§ **WHAT YOU HAVE TO DO**:
Locate the line that contains "exact Real.rpow_lt_one_of_one_lt_of_neg (by" in the entries below, then repeat it and every following line through the line that contains "11) := by ring", exactly, and no others.

[Records from a data collection]

import Summits.HubbardSuperconductivity.HubbardSuperconductivity.Theorems.AnisotropyChordTransferFibre3FinXDEvalW

/-!
# Route `AnisotropyChord` / H0 rotor rung: FIN per-`L` row-D (KT-2a″) cell facts, `L = 15`, cells 112–113

Kernel facts `xdCellAny0 15 (49/50) la lb aD = true` (in-kernel point tables, zero data; `decide +kernel`) for the combined-cell
grid of `L = 15` (g5 design, 1–2.5 % cells); assembled in `…FinXDFifteen`.  Prover seat `hubbard-h0-rotor-p3` g7; helper for piece A =
stmt-HubbardSuperconductivity-23918 of rung 19089 (`--supports`, helper class).  WHAT THIS IS NOT: nothing here proves superconductivity in the
Hubbard model (rotor TARGET as worded stays FALSE, g15 verdict); kernel facts for ONE hypothesis of ONE conditional reduction.  No sorry.
-/

set_option linter.dupNamespace false
set_option autoImplicit false

namespace Summit.HubbardSuperconductivity.HubbardSuperconductivity.Theorems.AnisotropyChord.Transfer.Fibre3

namespace FinXD

/-- cell 112 of `L = 15` (`cert`). [folklore] -/
theorem xd15_112 : xdCellAny0 15 (49/50 : ℚ) 3912335366214544 4010143750369908 (7/100 : ℚ) = true := by (rw [← xdCellAnyW0_eq]; decide +kernel)

/-- cell 113 of `L = 15` (`cert`). [folklore] -/
theorem xd15_113 : xdCellAny0 15 (49/50 : ℚ) 4010143750369908 4110397344129156 (7/100 : ℚ) = true := by (rw [← xdCellAnyW0_eq]; decide +kernel)

end FinXD

end Summit.HubbardSuperconductivity.HubbardSuperconductivity.Theorems.AnisotropyChord.Transfer.Fibre3
/-! ### `RingFailLinearWalk c` for every `c > log₂(8192/3125) ≈ 1.3904` -/

/-- **The sharp interpolation bound in `T10W` shape**: `RingFailLinearWalk c` for every
`c > c₀ := log₂(8192/3125) = 13 − 5·log₂ 5 ≈ 1.39036` — for `D ≥ D₀(c)` and `n ≥ 15·D`, every walk
strategy of degree `≤ D` (every charge) wins on at most `(1 − 2^{−cD})·2ⁿ` inputs.  Improves the
kernel's `T10W`-shaped exponent from `log₂ 3 + ε` (`ringFailLinearWalk_of_logb_lt`) to
`1.3904 + ε`; `T10W` itself asks for `c < 1`. -/
theorem ringFailLinearWalk_of_entropy_lt {c : ℝ} (hc : Real.logb 2 (8192 / 3125) < c) :
    RingFailLinearWalk c := by
  have h2 : (0 : ℝ) < 2 := by norm_num
  set c₀ : ℝ := Real.logb 2 (8192 / 3125) with hc₀def
  have hc₀ : (2 : ℝ) ^ (-c₀) = 3125 / 8192 := by
    rw [Real.rpow_neg h2.le, hc₀def, Real.rpow_logb (by norm_num) (by norm_num) (by norm_num)]
    norm_num
  -- the slack `ε = c − c₀ > 0` and the ratio `r = 2^{−ε} ∈ (0, 1)`
  have hε : 0 < c - c₀ := by linarith
  set r : ℝ := (2 : ℝ) ^ (-(c - c₀)) with hr
  have hr0 : 0 < r := Real.rpow_pos_of_pos h2 _
  have hr1 : r < 1 := by
    rw [hr]
    exact Real.rpow_lt_one_of_one_lt_of_neg (by norm_num) (by linarith)
  -- `D · r^D → 0`: beyond some `D₁` it is below `η = 1/(16 · 2^{2c₀})`
  set η : ℝ := 1 / (16 * (2 : ℝ) ^ (2 * c₀)) with hη
  have hC : (0 : ℝ) < (2 : ℝ) ^ (2 * c₀) := Real.rpow_pos_of_pos h2 _
  have hηpos : 0 < η := by rw [hη]; positivity
  have ht := tendsto_self_mul_const_pow_of_lt_one hr0.le hr1
  obtain ⟨D₁, hD₁⟩ := eventually_atTop.1 ((tendsto_order.1 ht).2 η hηpos)
  refine ⟨15, max 1 D₁, fun D hD n hn ch y hy => ?_⟩
  have hD1 : 1 ≤ D := le_trans (le_max_left _ _) hD
  have hDD₁ : D₁ ≤ D := le_trans (le_max_right _ _) hD
  -- the sharp fail-set bound with `D' = D + 2`, block length `m = 5(D+2) ≤ n`
  have hm : 2 * D + 3 * (D + 2) + 3 ≤ 5 * (D + 2) := by omega
  have hℓ : 5 * (D + 2) ≤ n := by
    have : 5 * (D + 2) ≤ 15 * D := by omega
    exact le_trans this hn
  have hwin := card_ringWinU_le_failSetHits_sharp D (D + 2) hm hℓ ch y hy
  -- `2^{−cD} ≤ C(5(D+2), D+2)/2^{5(D+2)} ≤ N_{D+2}(5(D+2))/2^{5(D+2)}`
  have hgrowth : (D : ℝ) * r ^ D < η := hD₁ D hDD₁
  have hstep :
      (2 : ℝ) ^ (-(c * (D : ℝ))) * (5 * (D : ℝ) + 11) ≤ (2 : ℝ) ^ (-(c₀ * ((D : ℝ) + 2))) := by
    refine rpow_step hD1 ?_
    have hrD : r ^ D = (2 : ℝ) ^ (-((c - c₀) * (D : ℝ))) := by
      rw [hr, ← Real.rpow_natCast, ← Real.rpow_mul h2.le]
      congr 1
      ring
    rw [← hrD]
    have := mul_le_mul_of_nonneg_left hgrowth.le
      (show (0 : ℝ) ≤ 16 * (2 : ℝ) ^ (2 * c₀) by positivity)
    rw [hη, mul_one_div, div_self (by positivity)] at this
    calc 16 * (2 : ℝ) ^ (2 * c₀) * (D : ℝ) * r ^ D
        = 16 * (2 : ℝ) ^ (2 * c₀) * ((D : ℝ) * r ^ D) := by ring
      _ ≤ 1 := this
  have hpow : (2 : ℝ) ^ (-(c₀ * ((D : ℝ) + 2))) = (3125 / 8192 : ℝ) ^ (D + 2) := by
    rw [← hc₀, ← Real.rpow_natCast, ← Real.rpow_mul h2.le]
    congr 1
    push_cast
    ring
  have hk : (0 : ℝ) < 5 * (D : ℝ) + 11 := by positivity
  have hexp : (2 : ℝ) ^ (-(c * (D : ℝ))) ≤
      (numMonomials (5 * (D + 2)) (D + 2) : ℝ) / (2 : ℝ) ^ (5 * (D + 2)) := by
    have h1 : (2 : ℝ) ^ (-(c * (D : ℝ))) ≤
        (3125 / 8192 : ℝ) ^ (D + 2) / (5 * ((D + 2 : ℕ) : ℝ) + 1) := by
      rw [le_div_iff₀ (by positivity), ← hpow]
      push_cast
      calc (2 : ℝ) ^ (-(c * (D : ℝ))) * (5 * ((D : ℝ) + 2) + 1)
          = (2 : ℝ) ^ (-(c * (D : ℝ))) * (5 * (D : ℝ) + 11) := by ring
        _ ≤ (2 : ℝ) ^ (-(c₀ * ((D : ℝ) + 2))) := hstep
    have h2' := choose_five_mul_real (D + 2)
    have h3 : (((5 * (D + 2)).choose (D + 2) : ℕ) : ℝ) ≤
        (numMonomials (5 * (D + 2)) (D + 2) : ℝ) := by
      exact_mod_cast choose_le_numMonomials (5 * (D + 2)) (D + 2)
    exact h1.trans (h2'.trans (div_le_div_of_nonneg_right h3 (by positivity)))
  have h2n : (0 : ℝ) ≤ (2 : ℝ) ^ n := by positivity
  calc ((univ.filter fun u : Fin n → Bool => ringWinU ch y u = true).card : ℝ)
      ≤ (1 - (numMonomials (5 * (D + 2)) (D + 2) : ℝ) / (2 : ℝ) ^ (5 * (D + 2))) * (2 : ℝ) ^ n :=
        hwin
    _ ≤ (1 - (2 : ℝ) ^ (-(c * (D : ℝ)))) * (2 : ℝ) ^ n :=
        mul_le_mul_of_nonneg_right (by linarith) h2n

end Summit.QuantumAdvantage.AdviceFreeQNC0

end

§ **OUTPUT FOR THIS EXERCISE**:
    exact Real.rpow_lt_one_of_one_lt_of_neg (by norm_num) (by linarith)
  -- `D · r^D → 0`: beyond some `D₁` it is below `η = 1/(16 · 2^{2c₀})`
  set η : ℝ := 1 / (16 * (2 : ℝ) ^ (2 * c₀)) with hη
  have hC : (0 : ℝ) < (2 : ℝ) ^ (2 * c₀) := Real.rpow_pos_of_pos h2 _
  have hηpos : 0 < η := by rw [hη]; positivity
  have ht := tendsto_self_mul_const_pow_of_lt_one hr0.le hr1
  obtain ⟨D₁, hD₁⟩ := eventually_atTop.1 ((tendsto_order.1 ht).2 η hηpos)
  refine ⟨15, max 1 D₁, fun D hD n hn ch y hy => ?_⟩
  have hD1 : 1 ≤ D := le_trans (le_max_left _ _) hD
  have hDD₁ : D₁ ≤ D := le_trans (le_max_right _ _) hD
  -- the sharp fail-set bound with `D' = D + 2`, block length `m = 5(D+2) ≤ n`
  have hm : 2 * D + 3 * (D + 2) + 3 ≤ 5 * (D + 2) := by omega
  have hℓ : 5 * (D + 2) ≤ n := by
    have : 5 * (D + 2) ≤ 15 * D := by omega
    exact le_trans this hn
  have hwin := card_ringWinU_le_failSetHits_sharp D (D + 2) hm hℓ ch y hy
  -- `2^{−cD} ≤ C(5(D+2), D+2)/2^{5(D+2)} ≤ N_{D+2}(5(D+2))/2^{5(D+2)}`
  have hgrowth : (D : ℝ) * r ^ D < η := hD₁ D hDD₁
  have hstep :
      (2 : ℝ) ^ (-(c * (D : ℝ))) * (5 * (D : ℝ) + 11) ≤ (2 : ℝ) ^ (-(c₀ * ((D : ℝ) + 2))) := by
    refine rpow_step hD1 ?_
    have hrD : r ^ D = (2 : ℝ) ^ (-((c - c₀) * (D : ℝ))) := by
      rw [hr, ← Real.rpow_natCast, ← Real.rpow_mul h2.le]
      congr 1
      ring
    rw [← hrD]
    have := mul_le_mul_of_nonneg_left hgrowth.le
      (show (0 : ℝ) ≤ 16 * (2 : ℝ) ^ (2 * c₀) by positivity)
    rw [hη, mul_one_div, div_self (by positivity)] at this
    calc 16 * (2 : ℝ) ^ (2 * c₀) * (D : ℝ) * r ^ D
        = 16 * (2 : ℝ) ^ (2 * c₀) * ((D : ℝ) * r ^ D) := by ring
      _ ≤ 1 := this
  have hpow : (2 : ℝ) ^ (-(c₀ * ((D : ℝ) + 2))) = (3125 / 8192 : ℝ) ^ (D + 2) := by
    rw [← hc₀, ← Real.rpow_natCast, ← Real.rpow_mul h2.le]
    congr 1
    push_cast
    ring
  have hk : (0 : ℝ) < 5 * (D : ℝ) + 11 := by positivity
  have hexp : (2 : ℝ) ^ (-(c * (D : ℝ))) ≤
      (numMonomials (5 * (D + 2)) (D + 2) : ℝ) / (2 : ℝ) ^ (5 * (D + 2)) := by
    have h1 : (2 : ℝ) ^ (-(c * (D : ℝ))) ≤
        (3125 / 8192 : ℝ) ^ (D + 2) / (5 * ((D + 2 : ℕ) : ℝ) + 1) := by
      rw [le_div_iff₀ (by positivity), ← hpow]
      push_cast
      calc (2 : ℝ) ^ (-(c * (D : ℝ))) * (5 * ((D : ℝ) + 2) + 1)
          = (2 : ℝ) ^ (-(c * (D : ℝ))) * (5 * (D : ℝ) + 11) := by ring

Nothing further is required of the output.